|
| ||||
|
|
You look like a Greek god and have a great sense of humor. But while your ‘not-so-good-looking’ friends have a blast on weekends with their dates you are at home on weekends staring at the idiot box. Why do women avoid you? While you may be a great guy, it just takes that one trait in you for women to get turned off. If first impressions are the last impressions then make sure you get it right the first time. We give you a low down of the 10 men women don’t want to date.
Mr. Sarcastic: He only uses humor to irritate. All those compliments are tinged with subtle caustic remarks only with the intention of taking a dig at you. You have performed brilliantly, all your colleagues are showering praises for the ideas suggested by you. Now that is too much for him to handle. So Mr Sarcastic walks up and says, “Great job! From where did you steal those ideas?” Well, who wants to be pulled down for whatever reasons?
Mr. (un) Reliable: He is the first to volunteer when it comes to taking up responsibilities. He assures people that everything will be done before time. However, when the deadline nears he starts suffering from selective amnesia and dumps his work on others. There is a new project; he is the first person to show interest. He chalks out an elaborate plan to achieve all the targets. Everyone is impressed. But when it comes to working out the plan his intelligence fades away into the oblivion. He keeps assuring you things are under control. Till the last day every thing is hunky dory, but suddenly he drops the bomb- “Well, everything was under control but I realized that xyz had not been taken care of. I need some more time and people to finish the work” Well Mr Reliable no one wants to be left in the lurch!
Mr. Perfectionist : He thinks he is God’s gift to the mankind, and he makes it a point to prove it. He can never go wrong and somehow it is the other person who is at fault. He points out mistakes at regular intervals and continues to nag till others have met his standards. You are hard pressed for time and toiling day and night to meet the deadline. Mr. perfectionist comes up and scowls, “What is this? Why have you written things like this? Why is that thing like that? You know you really need to improve”. Well is that is not enough.
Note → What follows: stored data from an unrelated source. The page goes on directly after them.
import Mathlib
import Summits.KontsevichZagierPeriods.KontsevichZagierPeriods.Theorems.SoloInformedPellAbelLaw
import Summits.KontsevichZagierPeriods.KontsevichZagierPeriods.Theorems.SoloInformedDecidedHulls
import HarnessLib
import HarnessLib.Audit

/-!
# Kummer family VI: the order-four torsion law for the third kind (s41)

COROLLARY XXIX.6 of the residency paper (§6quindecies), as the first instance of THEOREM XXX
(`SoloInformedPellAbelLaw`).  Along the rational curve `m(s) = 1 − ((s²−1)/2s)⁴`,
`n(s) = 1 − ((s²−1)/2s)²` (`1 < s < 1+√2`: the hyperbolic torsion point of ORDER FOUR of the Kummer
family, `n = m·sn²(K/4 | m)`), the polynomials `A = (1 + b₂t²)(1 − mt²)`, `B = t(g₁ + g₃t²)` of
`SoloInformedKummerTorsionFourKernel` form a Pell–Abel datum with `R = (1−mt²)(1−nt²)³`
(`soloInformedT4Datum`), whose constant is `α(s) = (s²+2s−1)(3s²+2s+1)/(4(s−1)(s+1)³)`.  Hence

  `⟦Π(n(s) | m(s))⟧ = α(s)·⟦K(m(s))⟧` in `P`, for all representations and all real algebraic `s`,

e.g. `108·Π(5/32 | 175/256) = 119·K(175/256)` (`s = 2`).

References: N. H. Abel (1826); M. Kontsevich, D. Zagier, *Periods* (2001), §1.2; this work.
-/

noncomputable section

open MeasureTheory Set Filter
open scoped Classical

open Literature.NumberTheory.Transcendental Literature.NumberTheory.Transcendental.KZ
open Literature.ModelTheory.ExponentialFields

namespace Summit.KontsevichZagierPeriods.KontsevichZagierPeriods.Theorems

/-! ### Algebraicity and semialgebraicity of the order-four data -/

/-- `m(s), n(s), b₂(s), g₁(s), g₃(s) ∈ ℚ(s)` are algebraic for algebraic `s`. [folklore] -/
theorem soloInformed_t4_isAlgebraic {s : ℝ} (hsa : IsAlgebraic ℚ s) :
    IsAlgebraic ℚ (soloInformedT4m s) ∧ IsAlgebraic ℚ (soloInformedT4n s) ∧
      IsAlgebraic ℚ (soloInformedT4b s) ∧ IsAlgebraic ℚ (soloInformedT4g s) ∧
      IsAlgebraic ℚ (soloInformedT4h s) := by
  have hs : s ∈ algebraicClosure ℚ ℝ := mem_algebraicClosure_iff.2 hsa
  have hN : ∀ k : ℕ, (k : ℝ) ∈ algebraicClosure ℚ ℝ := fun k => natCast_mem _ k
  have h2 : (2:ℝ) ∈ algebraicClosure ℚ ℝ := by exact_mod_cast hN 2
  have h3 : (3:ℝ) ∈ algebraicClosure ℚ ℝ := by exact_mod_cast hN 3
  have h4 : (4:ℝ) ∈ algebraicClosure ℚ ℝ := by exact_mod_cast hN 4
  have h16 : (16:ℝ) ∈ algebraicClosure ℚ ℝ := by exact_mod_cast hN 16
  refine ⟨mem_algebraicClosure_iff.1 ?_, mem_algebraicClosure_iff.1 ?_, mem_algebraicClosure_iff.1 ?_,
    mem_algebraicClosure_iff.1 ?_, mem_algebraicClosure_iff.1 ?_⟩
  · unfold soloInformedT4m; apply_rules (transparency := .reducible) (maxDepth := 250) only
      [pow_mem, div_mem, inv_mem, mul_mem, sub_mem, add_mem, one_mem, hs, h2, h3, h4, h16]
  · unfold soloInformedT4n; apply_rules (transparency := .reducible) (maxDepth := 250) only
      [pow_mem, div_mem, inv_mem, mul_mem, sub_mem, add_mem, one_mem, hs, h2, h3, h4, h16]
  · unfold soloInformedT4b; apply_rules (transparency := .reducible) (maxDepth := 250) only
      [pow_mem, div_mem, inv_mem, mul_mem, sub_mem, add_mem, one_mem, hs, h2, h3, h4, h16]
  · unfold soloInformedT4g; apply_rules (transparency := .reducible) (maxDepth := 250) only
      [pow_mem, div_mem, inv_mem, mul_mem, sub_mem, add_mem, one_mem, hs, h2, h3, h4, h16]
  · unfold soloInformedT4h; apply_rules (transparency := .reducible) (maxDepth := 250) only
      [pow_mem, div_mem, inv_mem, mul_mem, sub_mem, add_mem, one_mem, hs, h2, h3, h4, h16]

/-- `q(s,t)` and `α(s)` are algebraic for algebraic `s, t`. [folklore] -/
theorem soloInformed_t4_isAlgebraic' {s t : ℝ} (hsa : IsAlgebraic ℚ s) (hta : IsAlgebraic ℚ t) :
    IsAlgebraic ℚ (soloInformedT4q s t) ∧ IsAlgebraic ℚ (soloInformedT4alpha s) := by
  have hs : s ∈ algebraicClosure ℚ ℝ := mem_algebraicClosure_iff.2 hsa
  have ht : t ∈ algebraicClosure ℚ ℝ := mem_algebraicClosure_iff.2 hta
  have hN : ∀ k : ℕ, (k : ℝ) ∈ algebraicClosure ℚ ℝ := fun k => natCast_mem _ k
  have h2 : (2:ℝ) ∈ algebraicClosure ℚ ℝ := by exact_mod_cast hN 2
  have h3 : (3:ℝ) ∈ algebraicClosure ℚ ℝ := by exact_mod_cast hN 3
  have h4 : (4:ℝ) ∈ algebraicClosure ℚ ℝ := by exact_mod_cast hN 4
  have h8 : (8:ℝ) ∈ algebraicClosure ℚ ℝ := by exact_mod_cast hN 8
  refine ⟨mem_algebraicClosure_iff.1 ?_, mem_algebraicClosure_iff.1 ?_⟩
  · unfold soloInformedT4q; apply_rules (transparency := .reducible) (maxDepth := 250) only
      [pow_mem, div_mem, inv_mem, mul_mem, sub_mem, add_mem, one_mem, hs, ht, h2, h3, h4, h8]
  · unfold soloInformedT4alpha; apply_rules (transparency := .reducible) (maxDepth := 250) only
      [pow_mem, div_mem, inv_mem, mul_mem, sub_mem, add_mem, one_mem, hs, ht, h2, h3, h4, h8]

/-- `A(s, wᵢ)`, `B(s, wᵢ)`, `R(s, wᵢ) = (1−mwᵢ²)(1−nwᵢ²)³` are `ℚ`-semialgebraic (algebraic `s`).
[this work] -/
theorem soloInformed_t4_sa {S : Set (Fin 2 → ℝ)} (hS : IsSemialgebraic ℚ S) {s : ℝ}
    (hsa : IsAlgebraic ℚ s) (i : Fin 2) :
    IsSemialgebraicFunOn ℚ S (fun w => soloInformedT4A s (w i)) ∧
    IsSemialgebraicFunOn ℚ S (fun w => soloInformedT4B s (w i)) ∧
    IsSemialgebraicFunOn ℚ S (fun w => (1 - soloInformedT4m s * w i ^ 2) *
      (1 - soloInformedT4n s * w i ^ 2) ^ 3) := by
  obtain ⟨hm, hn, hb, hg, hh⟩ := soloInformed_t4_isAlgebraic hsa
  have ht : IsSemialgebraicFunOn ℚ S (fun w => w i) := isSemialgebraicFunOn_apply hS i
  have hA1 := SoloInformedPellAbel.sa_quad hS isAlgebraic_one hb i
  have hA2 := SoloInformedPellAbel.sa_quad hS isAlgebraic_one hm.neg i
  have hB1 := SoloInformedPellAbel.sa_quad hS hg hh i
  have hN2 := SoloInformedPellAbel.sa_quad hS isAlgebraic_one hn.neg i
  refine ⟨(IsSemialgebraicFunOn.mul_holds hA1 hA2).congr fun w _ => ?_,
    (IsSemialgebraicFunOn.mul_holds ht hB1).congr fun w _ => ?_,
    (IsSemialgebraicFunOn.mul_holds hA2
      (IsSemialgebraicFunOn.mul_holds (IsSemialgebraicFunOn.mul_holds hN2 hN2) hN2)).congr
      fun w _ => ?_⟩
  · simp only [Pi.mul_apply, soloInformedT4A]; ring
  · simp only [Pi.mul_apply, soloInformedT4B]
  · simp only [Pi.mul_apply]; ring

/-! ### The order-four Pell–Abel datum -/

/-- `q₂ + nq₀ = (s−1)(s+1)³(s²+1)(s²−2s−1)/(2s⁵) ≠ 0` on the parameter range. [this work] -/
theorem soloInformed_t4_res {s : ℝ} (hs : 1 < s) (hs' : s ^ 2 < 2 * s + 1) :
    soloInformedT4q s 1 - soloInformedT4q s 0 + soloInformedT4n s * soloInformedT4q s 0 ≠ 0 := by
  have hs0 : s ≠ 0 := by positivity
  have h : soloInformedT4q s 1 - soloInformedT4q s 0 + soloInformedT4n s * soloInformedT4q s 0 =
      (s - 1) * (s + 1) ^ 3 * (s ^ 2 + 1) * (s ^ 2 - 2 * s - 1) / (2 * s ^ 5) := by
    unfold soloInformedT4q soloInformedT4n
    field_simp
    ring
  rw [h]
  refine div_ne_zero (mul_ne_zero (mul_ne_zero (mul_ne_zero ?_ (by positivity)) (by positivity))
    (by nlinarith)) (by positivity)
  exact sub_ne_zero.2 (ne_of_gt hs)

/-- **The order-four Pell–Abel datum** along `1 < s < 1+√2` (`s` algebraic). [this work] -/
def soloInformedT4Datum (s : ℝ) (hs : 1 < s) (hs' : s ^ 2 < 2 * s + 1) (hsa : IsAlgebraic ℚ s) :
    SoloInformedPellAbel where
  m := soloInformedT4m s
  n := soloInformedT4n s
  q₀ := soloInformedT4q s 0
  q₂ := soloInformedT4q s 1 - soloInformedT4q s 0
  A := soloInformedT4A s
  A' := fun t => soloInformedT4b s * (2 * t) * (1 - soloInformedT4m s * t ^ 2) +
    (1 + soloInformedT4b s * t ^ 2) * (-(soloInformedT4m s * (2 * t)))
  B := soloInformedT4B s
  B' := fun t => 1 * (soloInformedT4g s + soloInformedT4h s * t ^ 2) + t * (soloInformedT4h s * (2 * t))
  R := fun t => (1 - soloInformedT4m s * t ^ 2) * (1 - soloInformedT4n s * t ^ 2) ^ 3
  m_mem := soloInformed_t4_m_mem hs hs'
  n_mem := soloInformed_t4_n_mem hs hs'
  m_isAlgebraic := (soloInformed_t4_isAlgebraic hsa).1
  n_isAlgebraic := (soloInformed_t4_isAlgebraic hsa).2.1
  q₀_isAlgebraic := (soloInformed_t4_isAlgebraic' hsa isAlgebraic_zero).1
  q₂_isAlgebraic := ((soloInformed_t4_isAlgebraic' hsa isAlgebraic_one).1).sub
    (soloInformed_t4_isAlgebraic' hsa isAlgebraic_zero).1
  hasDerivAt_A := fun t => by
    show HasDerivAt (fun t => soloInformedT4A s t) _ t
    unfold soloInformedT4A
    exact (((soloInformed_hasDerivAt_sq t).const_mul _).const_add 1).mul
      (((soloInformed_hasDerivAt_sq t).const_mul _).const_sub 1)
  hasDerivAt_B := fun t => by
    show HasDerivAt (fun t => soloInformedT4B s t) _ t
    unfold soloInformedT4B
    exact (hasDerivAt_id' t).mul (((soloInformed_hasDerivAt_sq t).const_mul _).const_add _)
  continuous_R := by fun_prop
  norm := fun t => by
    have hs0 : s ≠ 0 := by positivity
    rw [soloInformed_t4_norm hs0]
    ring
  num := fun t => by
    have hs0 : s ≠ 0 := by positivity
    have h := soloInformed_t4_numerator hs0 t
    have hq : soloInformedT4q s t =
        soloInformedT4q s 0 + (soloInformedT4q s 1 - soloInformedT4q s 0) * t ^ 2 := by
      unfold soloInformedT4q; ring
    rw [soloInformedT4N, hq] at h
    linear_combination h
  A_pos := fun t ht => (soloInformed_t4_A_pos hs hs' ht).1
  R_pos := fun t ht => by
    have hm := soloInformed_t4_m_mem hs hs'
    have hn := soloInformed_t4_n_mem hs hs'
    have h1 := mul_le_of_le_one_right hm.1.le ht
    have h2 := mul_le_of_le_one_right hn.1.le ht
    exact mul_pos (by linarith [hm.2]) (pow_pos (by linarith [hn.2]) 3)
  B_zero := by simp [soloInformedT4B]
  res := soloInformed_t4_res hs hs'
  sa_A := fun S hS i => (soloInformed_t4_sa hS hsa i).1
  sa_B := fun S hS i => (soloInformed_t4_sa hS hsa i).2.1
  sa_R := fun S hS i => (soloInformed_t4_sa hS hsa i).2.2

/-- The datum's constant is `α(s)`. [this work] -/
theorem soloInformed_t4_datum_alpha {s : ℝ} (hs : 1 < s) (hs' : s ^ 2 < 2 * s + 1)
    (hsa : IsAlgebraic ℚ s) : (soloInformedT4Datum s hs hs' hsa).alpha = soloInformedT4alpha s := by
  have hs0 : s ≠ 0 := by positivity
  have hs1 : s - 1 ≠ 0 := sub_ne_zero.2 (ne_of_gt hs)
  have hs2 : s + 1 ≠ 0 := by positivity
  have hw : s ^ 2 - 2 * s - 1 ≠ 0 := by nlinarith
  have hres := soloInformed_t4_res hs hs'
  have h : soloInformedT4q s 1 - soloInformedT4q s 0 + soloInformedT4n s * soloInformedT4q s 0 =
      (s - 1) * (s + 1) ^ 3 * (s ^ 2 + 1) * (s ^ 2 - 2 * s - 1) / (2 * s ^ 5) := by
    unfold soloInformedT4q soloInformedT4n
    field_simp
    ring
  show (soloInformedT4q s 1 - soloInformedT4q s 0) /
      (soloInformedT4q s 1 - soloInformedT4q s 0 + soloInformedT4n s * soloInformedT4q s 0) =
    soloInformedT4alpha s
  rw [div_eq_iff hres, h]
  unfold soloInformedT4q soloInformedT4alpha
  field_simp
  ring

/-! ### COROLLARY XXIX.6 -/

/-- `α(s)` is algebraic for algebraic `s`. [folklore] -/
theorem soloInformed_t4_alpha_isAlgebraic {s : ℝ} (hsa : IsAlgebraic ℚ s) :
    IsAlgebraic ℚ (soloInformedT4alpha s) :=
  (soloInformed_t4_isAlgebraic' hsa isAlgebraic_zero).2

/-- **COROLLARY XXIX.6 (order-four torsion law for the third kind).**  For real algebraic `s`
with `1 < s`, `s² < 2s+1`, and `m = m(s)`, `n = n(s)`, `α = α(s)` as above: for ALL representations
`Π_n = [(0,1), κ_m/(1−nx²)]`, `K = [(0,1), κ_m]`, `⟦Π_n⟧ = ⟦[pt, α]⟧·⟦K⟧` in `P`. [this work] -/
theorem soloInformed_kummer_torsionFour (s : ℝ) (hs : 1 < s) (hs' : s ^ 2 < 2 * s + 1)
    (hsa : IsAlgebraic ℚ s) (PN K : IntegralRep 1)
    (hPNd : PN.domain = {x | x 0 ∈ Ioo (0:ℝ) 1})
    (hPNi : EqOn PN.integrand (fun x => (1 - soloInformedT4n s * x 0 ^ 2)⁻¹ *
      ((√(1 - x 0 ^ 2))⁻¹ * (√(1 - soloInformedT4m s * x 0 ^ 2))⁻¹)) PN.domain)
    (hKd : K.domain = {x | x 0 ∈ Ioo (0:ℝ) 1})
    (hKi : EqOn K.integrand (fun x => (√(1 - x 0 ^ 2))⁻¹ * (√(1 - soloInformedT4m s * x 0 ^ 2))⁻¹)
      K.domain) :
    toFormalPeriod (of PN) =
      toFormalPeriod (of (IntegralRep.unit.constMul (soloInformedT4alpha s)
        (soloInformed_t4_alpha_isAlgebraic hsa))) * toFormalPeriod (of K) := by
  have h := soloInformed_pellAbel_law (soloInformedT4Datum s hs hs' hsa) PN K hPNd hPNi hKd hKi
  rw [h, soloInformed_pointRep_congr _ (soloInformed_t4_alpha_isAlgebraic hsa)
    (soloInformed_t4_datum_alpha hs hs' hsa)]

/-- **COROLLARY XXIX.6 in values**: `Π(n(s) | m(s)) = α(s)·K(m(s))`. [this work] -/
theorem soloInformed_kummer_torsionFour_value (s : ℝ) (hs : 1 < s) (hs' : s ^ 2 < 2 * s + 1)
    (hsa : IsAlgebraic ℚ s) (PN K : IntegralRep 1)
    (hPNd : PN.domain = {x | x 0 ∈ Ioo (0:ℝ) 1})
    (hPNi : EqOn PN.integrand (fun x => (1 - soloInformedT4n s * x 0 ^ 2)⁻¹ *
      ((√(1 - x 0 ^ 2))⁻¹ * (√(1 - soloInformedT4m s * x 0 ^ 2))⁻¹)) PN.domain)
    (hKd : K.domain = {x | x 0 ∈ Ioo (0:ℝ) 1})
    (hKi : EqOn K.integrand (fun x => (√(1 - x 0 ^ 2))⁻¹ * (√(1 - soloInformedT4m s * x 0 ^ 2))⁻¹)
      K.domain) :
    PN.value = soloInformedT4alpha s * K.value := by
  have h := congrArg evalP (soloInformed_kummer_torsionFour s hs hs' hsa PN K hPNd hPNi hKd hKi)
  simpa only [map_mul, evalP_toFormalPeriod_of, IntegralRep.value_constMul,
    IntegralRep.value_unit, mul_one] using h

/-- **The two representations exist**, and satisfy the law. [this work] -/
theorem soloInformed_kummer_torsionFour_exists (s : ℝ) (hs : 1 < s) (hs' : s ^ 2 < 2 * s + 1)
    (hsa : IsAlgebraic ℚ s) :
    ∃ PN K : IntegralRep 1,
      PN.domain = {x | x 0 ∈ Ioo (0:ℝ) 1} ∧
      (∀ x, PN.integrand x = (1 - soloInformedT4n s * x 0 ^ 2)⁻¹ *
        ((√(1 - x 0 ^ 2))⁻¹ * (√(1 - soloInformedT4m s * x 0 ^ 2))⁻¹)) ∧
      K.domain = {x | x 0 ∈ Ioo (0:ℝ) 1} ∧
      (∀ x, K.integrand x = (√(1 - x 0 ^ 2))⁻¹ * (√(1 - soloInformedT4m s * x 0 ^ 2))⁻¹) ∧
      PN.value = soloInformedT4alpha s * K.value := by
  have hm := soloInformed_t4_m_mem hs hs'
  have hn := soloInformed_t4_n_mem hs hs'
  obtain ⟨hma, hna, -, -, -⟩ := soloInformed_t4_isAlgebraic hsa
  obtain ⟨PN, hPNd, hPNi⟩ := soloInformed_exists_ellipticPi_rep_of_lt_one _ _ hn.2 hna hm hma
  obtain ⟨K, hKd, hKi⟩ := soloInformed_exists_ellipticK_rep _ hm hma
  exact ⟨PN, K, hPNd, hPNi, hKd, hKi, soloInformed_kummer_torsionFour_value s hs hs' hsa PN K hPNd
    (fun x _ => hPNi x) hKd (fun x _ => hKi x)⟩

/-- **The fibre `s = 2`**: `108·Π(5/32 | 175/256) = 119·K(175/256)` for all representations.
[this work] -/
theorem soloInformed_kummer_torsionFour_two (PN K : IntegralRep 1)
    (hPNd : PN.domain = {x | x 0 ∈ Ioo (0:ℝ) 1})
    (hPNi : EqOn PN.integrand (fun x => (1 - 5 / 32 * x 0 ^ 2)⁻¹ *
      ((√(1 - x 0 ^ 2))⁻¹ * (√(1 - 175 / 256 * x 0 ^ 2))⁻¹)) PN.domain)
    (hKd : K.domain = {x | x 0 ∈ Ioo (0:ℝ) 1})
    (hKi : EqOn K.integrand (fun x => (√(1 - x 0 ^ 2))⁻¹ * (√(1 - 175 / 256 * x 0 ^ 2))⁻¹)
      K.domain) :
    108 * PN.value = 119 * K.value := by
  have hm : soloInformedT4m 2 = 175 / 256 := by norm_num [soloInformedT4m]
  have hn : soloInformedT4n 2 = 5 / 32 := by norm_num [soloInformedT4n]
  have hα : soloInformedT4alpha 2 = 119 / 108 := by norm_num [soloInformedT4alpha]
  have h2 : IsAlgebraic ℚ (2:ℝ) := by exact_mod_cast isAlgebraic_nat (R := ℚ) (A := ℝ) 2
  have h := soloInformed_kummer_torsionFour_value 2 (by norm_num) (by norm_num) h2 PN K hPNd
    (by simp only [hm, hn]; exact hPNi) hKd (by simp only [hm]; exact hKi)
  rw [h, hα]
  ring

end Summit.KontsevichZagierPeriods.KontsevichZagierPeriods.Theorems

end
He takes you down memory lane and trumpets his ability to handle the same situation. Mr ‘know it all’ who would like to go around with someone who just keeps pushing and criticizing people?
Mr. Hidden MCP : He gives long speeches on how he believes in women’s emancipation. He waxes eloquent on why he believes men and women are equal. However, this is a façade, behind that very forward looking man lives a chauvinist. Though he carefully hides this trait, once in while he makes those snide comments just slip out. Don’t be surprised if he tells you: “Why do you have to work when you have a husband at home?” or “women shouldn’t try to act like He-man”. Chauvinism is bad enough, to put up with a fake feminist is a nightmare!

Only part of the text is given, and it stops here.